A squib driver integrated circuit (IC) for driving an airbag squib is disclosed in a data sheet of a squib driver TPD2004F of Toshiba Semiconductor Company published on Sep. 11, 1998.
FIG. 3 is a simplified circuit diagram of the squib driver IC. A high-side circuit 1 includes an n-channel metal oxide semiconductor field effect transistor (MOSFET) 3 and a high-side driver 2, which is a charge-pump type. The high-side driver 2 controls a gate voltage of the MOSFET 3. A drain and a source of the MOSFET 3 are connected to a power supply terminal VBB and an output terminal SH, respectively. A low-side circuit 4 includes an n-channel MOSFET 6 and a low-side driver 5. The low-side driver 5 switches on and off the MOSFET 6. A drain and a source of the MOSFET 6 are connected to an output terminal SL and a ground terminal GND, respectively. A squib 7 (shown as a resistor in FIG. 3), which is a load, is interposed between the output terminals SH, SL.

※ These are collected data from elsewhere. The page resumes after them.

/-- The far-chart argument forms enclose the numerators. -/
theorem argsFar_forall₂ (hε : Valid ε) (ht : ∀ i, mem SC ε (t i) (tA i)) (hX : mem SC ε X XA) (hV : mem SC ε V VA) :
    List.Forall₂ (fun r F => mem SC ε r F) (argsFarR t X V) (argsFar tA XA VA) := by
  have h1 : mem SC ε (1 : ℝ) (const (SC : ℤ)) := by
    have := mem_const (ε := ε) SC_pos (SC : ℤ)
    rwa [show (((SC : ℤ) : ℝ)) / SC = 1 by push_cast; exact div_self (by exact_mod_cast SC_pos.ne')] at this
  have hXZ1 : mem SC ε (X * V + 1) (add (mul SC XA VA) (const (SC : ℤ))) := mem_add (mem_mul SC_pos hε hX hV) h1
  simp only [argsFarR, argsFar]
  exact .cons (mem_sub hX (ht 4)) (.cons (mem_sub hX (ht 3)) (.cons (mem_sub hX (ht 5))
    (.cons (mem_add hXZ1 (mem_mul SC_pos hε (mem_sub (ht 6) (ht 0)) hV)) (.cons (mem_sub (ht 0) hX)
    (.cons (mem_sub (mem_add (mem_add (ht 3) (ht 4)) (ht 5)) hX) (.cons hXZ1
    (.cons (mem_sub h1 (mem_mul SC_pos hε (ht 7) hV)) (.cons (mem_sub h1 (mem_mul SC_pos hε (ht 2) hV))
    (.cons (mem_sub h1 (mem_mul SC_pos hε (ht 1) hV))
    (.cons (mem_sub (mem_mul SC_pos hε (mem_add (mem_add (ht 1) (ht 2)) (ht 7)) hV) h1)
    (.cons (mem_sub (mem_mul SC_pos hε (ht 0) hV) h1) .nil)))))))))))

/-- The constant-term forms enclose the constant terms. -/
theorem constTerms_forall₂ (ht : ∀ i, mem SC ε (t i) (tA i)) :
    List.Forall₂ (fun r F => mem SC ε r.1 F.1 ∧ mem SC ε r.2 F.2) (constTermsR t) (constTerms tA) := by
  simp only [constTermsR, constTerms]
  exact .cons ⟨mem_sub (ht 0) (ht 3), mem_sub (ht 0) (ht 3)⟩ (.cons ⟨mem_add (ht 3) (ht 4), mem_add (ht 3) (ht 4)⟩
    (.cons ⟨mem_add (ht 1) (ht 2), mem_add (ht 1) (ht 2)⟩ (.cons ⟨mem_sub (ht 0) (ht 2), mem_sub (ht 0) (ht 2)⟩
    (.cons ⟨mem_neg (mem_add (ht 4) (ht 6)), mem_add (ht 4) (ht 6)⟩ (.cons ⟨mem_neg (mem_sub (ht 0) (ht 6)), mem_sub (ht 0) (ht 6)⟩
    (.cons ⟨mem_neg (mem_add (ht 1) (ht 6)), mem_add (ht 1) (ht 6)⟩ .nil))))))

The MOSFET 6 is kept fully turned on (saturated) during normal operation. The MOSFET 6 is turned off, when the MOSFET 3 cannot control the load current. Thus, the MOSFET 6 is capable of interrupting the current path to the squib 7.

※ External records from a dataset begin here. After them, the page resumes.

import Literature.NumberTheory.ComplexMultiplication.EllipticUnits.ImaginaryQuadraticMainConjectureCarriersOLevels
import Literature.NumberTheory.ComplexMultiplication.EllipticUnits.ImaginaryQuadraticMainConjectureCarriersGroupElt
import HarnessLib

/-!
# The group elements `σ = γ₁^{x₁}γ₂^{x₂} ↦ (1+T₁)^{x₁}(1+T₂)^{x₂} ∈ Λ_𝒪 = 𝒪⟦T₂⟧⟦T₁⟧` act on EVERY pinned `𝒪`-carrier
# `H^i(𝒪_K[1/p𝔣], Λ_𝒪(χ)(1))` (Johnson-Leung–Kings 2011 Def. 4.2 (94)) levelwise as conjugation by `σ`

INPUTS hand `bsd-inputs-honda-p1` g22 (prover-bsd-inputs-honda-p1-g22-0); brick 3/4 of the UNIT HALF of
`Nonempty (TwistedIwasawaDataO …)` (row D2-O-EXIST of crux L `SmallImageLowerHalfBothSigns`, stmt-BirchSwinnertonDyer-23599,
line `rtt_w3`, LEAD `cruxlead-stmt-BirchSwinnertonDyer-23599` g9). The `𝒪`-coefficient twin of the cell `bsd-print-cf2` file
`…CarriersGroupElt` (route C, `ℤ_p`): the bridge between the (A1) Artin pin `artin_spec` of `TwistedIwasawaDataO` and the
`Λ_𝒪`-module structure (P5)–(P8) of an ARBITRARY pinned datum `IwasawaCohomologyDataO`. Theorems only; no definition, no named
fact, no `instance`, no `sorry`; nothing about BSD or Cor. 5.3 is proved.

THE STATEMENT (§4.2 "the (left) `Λ_𝒪`-module structure", §5.1 "`σ_𝔞 ∈ Gal(K_∞/K) ⊂ Λ`"): for every pinned `𝒪`-datum `I`
(`i ≤ 2`), `x ∈ H^i`, `p`-adic exponents `x₁, x₂`: the level-`(n,k)` component of `groupEltO S x₁ x₂ • x` is
`conj_{γ₁}^{x₁ mod pⁿ} conj_{γ₂}^{x₂ mod pⁿ}` of the component (**`proj_groupEltO_smul`**), hence `conj_g` of it for EVERY
`g ∈ Γ_K` with `γ₁^{m₁}γ₂^{m₂}g⁻¹ ∈ Gal(K̄/K̃_n)` (**`proj_groupEltO_smul_eq_layerConjO`**) — the shape of (A1) — and
`nsubEltO 𝔞 = N𝔞 − χ(σ_𝔞)⁻¹σ_𝔞` acts as `N𝔞 − χ(σ_𝔞)⁻¹ · conj_g` with the HONEST `𝒪`-scalar `χ(σ_𝔞)⁻¹ = thetaArtinO⁻¹`
through (P7) (**`proj_nsubEltO_smul`**; no `mod p^k` representative is needed over `𝒪`). For a `TwistedIwasawaDataO`:
**`TwistedIwasawaDataO.exists_proj_artin_smul`**, **`TwistedIwasawaDataO.exists_proj_nsub_smul`**.

THE PROOF: the `ℤ_p` file's binomial-series congruence `(1+T)^x ≡ (1+T)^m (mod (1+T)^{pⁿ} − 1)`
(`exists_binomialSeries_sub_one_add_X_pow_val_eq`) pushed along the ring map `Λ → Λ_𝒪` (`iwasawaToIwasawaO₂`,
`groupEltO = iwasawaToIwasawaO₂ ∘ groupElt`); on the level `(1+T_j)^m` acts as `conj_{γ_j}^m` by (P5)/(P6),
`(1+T_j)^{pⁿ} − 1` as `conj_{γ_j^{pⁿ}} − 1 = 0` (`layerConjEndO_pow_apply_eq_self`, `i ≤ 2`), and its multiples as `0` by (P8).

References: [JohnsonLeungKings2011] §4.1 Def. 4.1, §4.2 (arXiv p0012:L39–60, L80–112), §5.1 (p0014:L12–26); [Lang1990] Ch. 5 §1;
[NeukirchSchmidtWingberg2008] (5.3.5); [SerreLocalFields1979] VII §5.
-/

noncomputable section

open scoped NumberField
open CategoryTheory Field IsDedekindDomain PowerSeries
open Literature.NumberTheory.GaloisRepresentations
open Literature.NumberTheory.EllipticCurves Literature.NumberTheory.EllipticCurves.IwasawaDual

namespace Literature.NumberTheory.ComplexMultiplication.EllipticUnits.JohnsonLeungKings2011

section Datum

variable {K : Type} [Field K] [NumberField K] {p : ℕ} [Fact p.Prime] {S : Set (PadicAlgCl p)}
  {κ₁ κ₂ : ZpExtension K p} {γ₁ γ₂ : absoluteGaloisGroup K}
  {θ : absoluteGaloisGroup K →ₜ* (padicCoeffIntegers S)ˣ} {𝔣 : Ideal (𝓞 K)} {i : ℕ}
  (I : IwasawaCohomologyDataO S κ₁ κ₂ γ₁ γ₂ θ 𝔣 i)

namespace IwasawaCohomologyDataO

/-- **`(1+T₁)^j` acts on the level `(n,k)` as `conj_{γ₁}^j`** ((P5) iterated). [cite: JohnsonLeungKings2011, §4.2 (arXiv p0012:L109–112)] -/
theorem proj_one_add_X_pow_smul (j n k : ℕ) (x : I.H) :
    I.proj n k ((1 + PowerSeries.X : IwasawaAlgebraO₂ S) ^ j • x) =
      (layerConjEndO S κ₁ κ₂ θ 𝔣 n k i γ₁ ^ j) (I.proj n k x) := by
  induction j generalizing x with
  | zero => rw [pow_zero, one_smul, pow_zero, AddMonoid.End.one_apply]
  | succ j ih =>
    rw [pow_succ, mul_smul, ih, pow_succ, AddMonoid.End.coe_mul, Function.comp_apply, add_smul, one_smul,
      map_add, I.proj_T₁_smul, add_sub_cancel]
    rfl

/-- **`(1+T₂)^j` acts on the level `(n,k)` as `conj_{γ₂}^j`** ((P6) iterated). [cite: JohnsonLeungKings2011, §4.2 (arXiv p0012:L109–112)] -/
theorem proj_one_add_CX_pow_smul (j n k : ℕ) (x : I.H) :
    I.proj n k ((1 + PowerSeries.C (PowerSeries.X : PowerSeries (padicCoeffIntegers S)) : IwasawaAlgebraO₂ S) ^ j • x) =
      (layerConjEndO S κ₁ κ₂ θ 𝔣 n k i γ₂ ^ j) (I.proj n k x) := by
  induction j generalizing x with
  | zero => rw [pow_zero, one_smul, pow_zero, AddMonoid.End.one_apply]
  | succ j ih =>
    rw [pow_succ, mul_smul, ih, pow_succ, AddMonoid.End.coe_mul, Function.comp_apply, add_smul, one_smul,
      map_add, I.proj_T₂_smul, add_sub_cancel]
    rfl

/-- **`(1+T₁)^{pⁿ} − 1` kills the level `(n,k)`**, `i ≤ 2` (it acts as `conj_{γ₁^{pⁿ}} − 1`, `γ₁^{pⁿ} ∈ Gal(K̄/K̃_n)`).
[cite: Lang1990, Ch. 5 §1] [cite: JohnsonLeungKings2011, §4.2 (arXiv p0012:L109–112)] -/
theorem proj_one_add_X_pow_sub_one_smul (hi : i ≤ 2) (n k : ℕ) (x : I.H) :
    I.proj n k (((1 + PowerSeries.X : IwasawaAlgebraO₂ S) ^ (p ^ n) - 1) • x) = 0 := by
  rw [sub_smul, one_smul, map_sub, proj_one_add_X_pow_smul, layerConjEndO_pow_apply_eq_self S κ₁ κ₂ θ 𝔣 n k hi,
    sub_self]

/-- **`(1+T₂)^{pⁿ} − 1` kills the level `(n,k)`**, `i ≤ 2`. [cite: Lang1990, Ch. 5 §1] [cite: JohnsonLeungKings2011, §4.2 (arXiv p0012:L109–112)] -/
theorem proj_one_add_CX_pow_sub_one_smul (hi : i ≤ 2) (n k : ℕ) (x : I.H) :
    I.proj n k (((1 + PowerSeries.C (PowerSeries.X : PowerSeries (padicCoeffIntegers S)) : IwasawaAlgebraO₂ S) ^ (p ^ n) - 1) •
      x) = 0 := by
  rw [sub_smul, one_smul, map_sub, proj_one_add_CX_pow_smul, layerConjEndO_pow_apply_eq_self S κ₁ κ₂ θ 𝔣 n k hi,
    sub_self]

/-- **`(1+T₁)^{x₁}` (read in `Λ_𝒪`) acts on the level `(n,k)` as `conj_{γ₁}^{x₁ mod pⁿ}`**, `i ≤ 2`, for every `p`-adic
exponent `x₁`. [cite: JohnsonLeungKings2011, §4.2 (arXiv p0012:L109–112)] [cite: Lang1990, Ch. 5 §1] -/
theorem proj_map_binomialSeries_smul (hi : i ≤ 2) (x₁ : ℤ_[p]) (n k : ℕ) (x : I.H) :
    I.proj n k (iwasawaToIwasawaO₂ S (PowerSeries.map PowerSeries.C (binomialSeries ℤ_[p] x₁)) • x) =
      (layerConjEndO S κ₁ κ₂ θ 𝔣 n k i γ₁ ^ (PadicInt.toZModPow n x₁).val) (I.proj n k x) := by
  obtain ⟨q, hq⟩ := exists_binomialSeries_sub_one_add_X_pow_val_eq n x₁
  rw [sub_eq_iff_eq_add'] at hq
  have hX : iwasawaToIwasawaO₂ S (X : IwasawaAlgebra₂ p) = (X : IwasawaAlgebraO₂ S) := by
    rw [iwasawaToIwasawaO₂, PowerSeries.map_X]
  rw [hq]
  simp only [map_add, map_mul, map_pow, map_sub, map_one, PowerSeries.map_X, hX]
  rw [add_smul, map_add, proj_one_add_X_pow_smul, mul_comm, mul_smul,
    I.proj_smul_eq_zero n k _ _ (I.proj_one_add_X_pow_sub_one_smul hi n k x), add_zero]

/-- **`(1+T₂)^{x₂}` (read in `Λ_𝒪`) acts on the level `(n,k)` as `conj_{γ₂}^{x₂ mod pⁿ}`**, `i ≤ 2`.
[cite: JohnsonLeungKings2011, §4.2 (arXiv p0012:L109–112)] [cite: Lang1990, Ch. 5 §1] -/
theorem proj_C_binomialSeries_smul (hi : i ≤ 2) (x₂ : ℤ_[p]) (n k : ℕ) (x : I.H) :
    I.proj n k (iwasawaToIwasawaO₂ S (PowerSeries.C (binomialSeries ℤ_[p] x₂)) • x) =
      (layerConjEndO S κ₁ κ₂ θ 𝔣 n k i γ₂ ^ (PadicInt.toZModPow n x₂).val) (I.proj n k x) := by
  obtain ⟨q, hq⟩ := exists_binomialSeries_sub_one_add_X_pow_val_eq n x₂
  rw [sub_eq_iff_eq_add'] at hq
  have hC : ∀ g : PowerSeries ℤ_[p], iwasawaToIwasawaO₂ S (PowerSeries.C g) =
      PowerSeries.C (PowerSeries.map (padicIntToCoeffIntegers S) g) := fun g ↦ by
    rw [iwasawaToIwasawaO₂, PowerSeries.map_C]
  rw [hq, hC]
  simp only [map_add, map_mul, map_pow, map_sub, map_one, PowerSeries.map_X]
  rw [add_smul, map_add, proj_one_add_CX_pow_smul, mul_comm, mul_smul,
    I.proj_smul_eq_zero n k _ _ (I.proj_one_add_CX_pow_sub_one_smul hi n k x), add_zero]

/-- **`groupEltO S x₁ x₂ = (1+T₁)^{x₁}(1+T₂)^{x₂}` acts on the level `(n,k)` of every pinned `𝒪`-carrier `H^i` (`i ≤ 2`) as
`conj_{γ₁}^{x₁ mod pⁿ} ∘ conj_{γ₂}^{x₂ mod pⁿ}`.** [cite: JohnsonLeungKings2011, §4.2 (arXiv p0012:L109–112), §5.1 (p0014:L12–20)] [cite: NeukirchSchmidtWingberg2008, (5.3.5)] -/
theorem proj_groupEltO_smul (hi : i ≤ 2) (x₁ x₂ : ℤ_[p]) (n k : ℕ) (x : I.H) :
    I.proj n k (groupEltO S x₁ x₂ • x) =
      (layerConjEndO S κ₁ κ₂ θ 𝔣 n k i γ₁ ^ (PadicInt.toZModPow n x₁).val)
        ((layerConjEndO S κ₁ κ₂ θ 𝔣 n k i γ₂ ^ (PadicInt.toZModPow n x₂).val) (I.proj n k x)) := by
  rw [groupEltO, groupElt, map_mul, mul_smul, I.proj_map_binomialSeries_smul hi, I.proj_C_binomialSeries_smul hi]

/-- **`groupEltO S x₁ x₂` acts on the level `(n,k)` as conjugation by ANY `g ∈ Γ_K` with
`γ₁^{x₁ mod pⁿ} γ₂^{x₂ mod pⁿ} g⁻¹ ∈ Gal(K̄/K̃_n)`** (`i ≤ 2`; the shape of the (A1) pin `artin_spec`).
[cite: JohnsonLeungKings2011, §5.1 (arXiv p0014:L12–20)] [cite: SerreLocalFields1979, VII §5 Prop. 3] -/
theorem proj_groupEltO_smul_eq_layerConjO (hi : i ≤ 2) {x₁ x₂ : ℤ_[p]} {n : ℕ} {g : absoluteGaloisGroup K}
    (hg : γ₁ ^ (PadicInt.toZModPow n x₁).val * γ₂ ^ (PadicInt.toZModPow n x₂).val * g⁻¹ ∈
      pairLayerSubgroup κ₁ κ₂ n) (k : ℕ) (x : I.H) :
    I.proj n k (groupEltO S x₁ x₂ • x) = layerConjO S κ₁ κ₂ θ 𝔣 n k i g (I.proj n k x) := by
  rw [I.proj_groupEltO_smul hi, layerConjEndO, layerConjEndO, conjEndO_pow_apply, conjEndO_pow_apply,
    levelConjO_levelConjO, ← inv_mul_cancel_right (γ₁ ^ _ * γ₂ ^ _) g, ← levelConjO_levelConjO,
    levelConjO_eq_self_of_mem S (suppPF p 𝔣) θ hg (isOpen_pairLayerSubgroup κ₁ κ₂ n) k hi]
  rfl

/-- **`nsubEltO 𝔞 = N𝔞 − χ(σ_𝔞)⁻¹(1+T₁)^{x₁}(1+T₂)^{x₂}` acts on the level `(n,k)` as `N𝔞 − χ(σ_𝔞)⁻¹ · conj_g`** for any `g`
as in `proj_groupEltO_smul_eq_layerConjO` (`i ≤ 2`), the scalar `χ(σ_𝔞)⁻¹ ∈ 𝒪` acting through `H^i(c ⊗ id)` ((P7)).
[cite: JohnsonLeungKings2011, §5.1 (arXiv p0014:L18–26), §3.3 (5) (p0010:L61–70)] -/
theorem proj_nsubEltO_smul (hi : i ≤ 2) (a : AuxIdeals p 𝔣) {x₁ x₂ : ℤ_[p]} {n : ℕ} {g : absoluteGaloisGroup K}
    (hg : γ₁ ^ (PadicInt.toZModPow n x₁).val * γ₂ ^ (PadicInt.toZModPow n x₂).val * g⁻¹ ∈
      pairLayerSubgroup κ₁ κ₂ n) (k : ℕ) (x : I.H) :
    I.proj n k (nsubEltO S θ 𝔣 a x₁ x₂ • x) =
      ((Ideal.absNorm a.1 : ℕ) : ℤ) • I.proj n k x -
        layerScalarO S κ₁ κ₂ θ 𝔣 n k i (((thetaArtinO S θ 𝔣 a)⁻¹ : (padicCoeffIntegers S)ˣ) : padicCoeffIntegers S)
          (layerConjO S κ₁ κ₂ θ 𝔣 n k i g (I.proj n k x)) := by
  rw [nsubEltO, sub_smul, map_sub, Nat.cast_smul_eq_nsmul, map_nsmul, ← natCast_zsmul, mul_smul,
    I.proj_C_smul, I.proj_groupEltO_smul_eq_layerConjO hi hg]

end IwasawaCohomologyDataO

/-- **For a `TwistedIwasawaDataO`, `artin 𝔞 = (𝔞, K_∞/K) ∈ Λ_𝒪` acts on the level `(n,k)` of `H¹` as conjugation by
Kato's lifted Artin symbol `(𝔞, K(p^s𝔣)/K) ∈ Γ_K` for every large `s` with `K̃_n ⊆ K(p^s𝔣)`** ((A1) + `proj_groupEltO_smul_eq_layerConjO`).
[cite: JohnsonLeungKings2011, §5.1 (arXiv p0014:L12–20)] [cite: Kato2004Asterisque, §15.1 (p. 250)] -/
theorem TwistedIwasawaDataO.exists_proj_artin_smul {ι : K →+* ℂ} (D : TwistedIwasawaDataO S κ₁ κ₂ γ₁ γ₂ θ 𝔣 ι)
    (a : AuxIdeals p 𝔣) (n : ℕ) : ∃ s₀ : ℕ, ∀ s : ℕ, s₀ ≤ s →
      katoLevelSubgroup p 𝔣 s ≤ pairLayerSubgroup κ₁ κ₂ n → ∀ (k : ℕ) (x : D.D1.H),
        D.D1.proj n k (D.artin a • x) = layerConjO S κ₁ κ₂ θ 𝔣 n k 1 (layerArtin p 𝔣 s a.1) (D.D1.proj n k x) := by
  obtain ⟨s₀, hs₀⟩ := D.artin_spec a n
  exact ⟨s₀, fun s hs hle k x ↦ D.D1.proj_groupEltO_smul_eq_layerConjO (by omega) (hs₀ s hs hle) k x⟩

/-- **For a `TwistedIwasawaDataO`, `nsub 𝔞 = N𝔞 − χ(σ_𝔞)⁻¹σ_𝔞` acts on the level `(n,k)` of `H¹` as
`N𝔞 − χ(σ_𝔞)⁻¹ · conj_{(𝔞, K(p^s𝔣)/K)}`** for every large `s` with `K̃_n ⊆ K(p^s𝔣)` — the levelwise form in which the
(Z2) pin is an identity of `t_p(χ) ⊗` twisted Kummer classes. [cite: JohnsonLeungKings2011, §5.1 (arXiv p0014:L18–26), Prop. 3.3 (3) (p0009:L88–95)] -/
theorem TwistedIwasawaDataO.exists_proj_nsub_smul {ι : K →+* ℂ} (D : TwistedIwasawaDataO S κ₁ κ₂ γ₁ γ₂ θ 𝔣 ι)
    (a : AuxIdeals p 𝔣) (n : ℕ) : ∃ s₀ : ℕ, ∀ s : ℕ, s₀ ≤ s →
      katoLevelSubgroup p 𝔣 s ≤ pairLayerSubgroup κ₁ κ₂ n → ∀ (k : ℕ) (x : D.D1.H),
        D.D1.proj n k (D.nsub a • x) =
          ((Ideal.absNorm a.1 : ℕ) : ℤ) • D.D1.proj n k x -
            layerScalarO S κ₁ κ₂ θ 𝔣 n k 1 (((thetaArtinO S θ 𝔣 a)⁻¹ : (padicCoeffIntegers S)ˣ) : padicCoeffIntegers S)
              (layerConjO S κ₁ κ₂ θ 𝔣 n k 1 (layerArtin p 𝔣 s a.1) (D.D1.proj n k x)) := by
  obtain ⟨s₀, hs₀⟩ := D.artin_spec a n
  exact ⟨s₀, fun s hs hle k x ↦ D.D1.proj_nsubEltO_smul (by omega) a (hs₀ s hs hle) k x⟩

end Datum

end Literature.NumberTheory.ComplexMultiplication.EllipticUnits.JohnsonLeungKings2011

end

Less voltage is applied between the drain and the source of the MOSFET 6 during normal operation, and consequently heat produced in the MOSFET 6 is negligible. In contrast, the voltage of the power supply terminal VBB is applied almost directly between the drain and the source of the MOSFET 3, and consequently heat produced in the MOSFET 3 is considerable. Even though there are the MOSFET 3 and the MOSFET 6 in the circuit, most of heat is produced in the MOSFET 3. Thermal margin of the MOSFET 3 is reduced accordingly. In other words, the risk of thermal breakdown of the MOSFET 3 is increased. Therefore, it is required to increase the size of the MOSFET 3 to prevent thermal breakdown of the MOSFET 3 and cost competitiveness is weakened.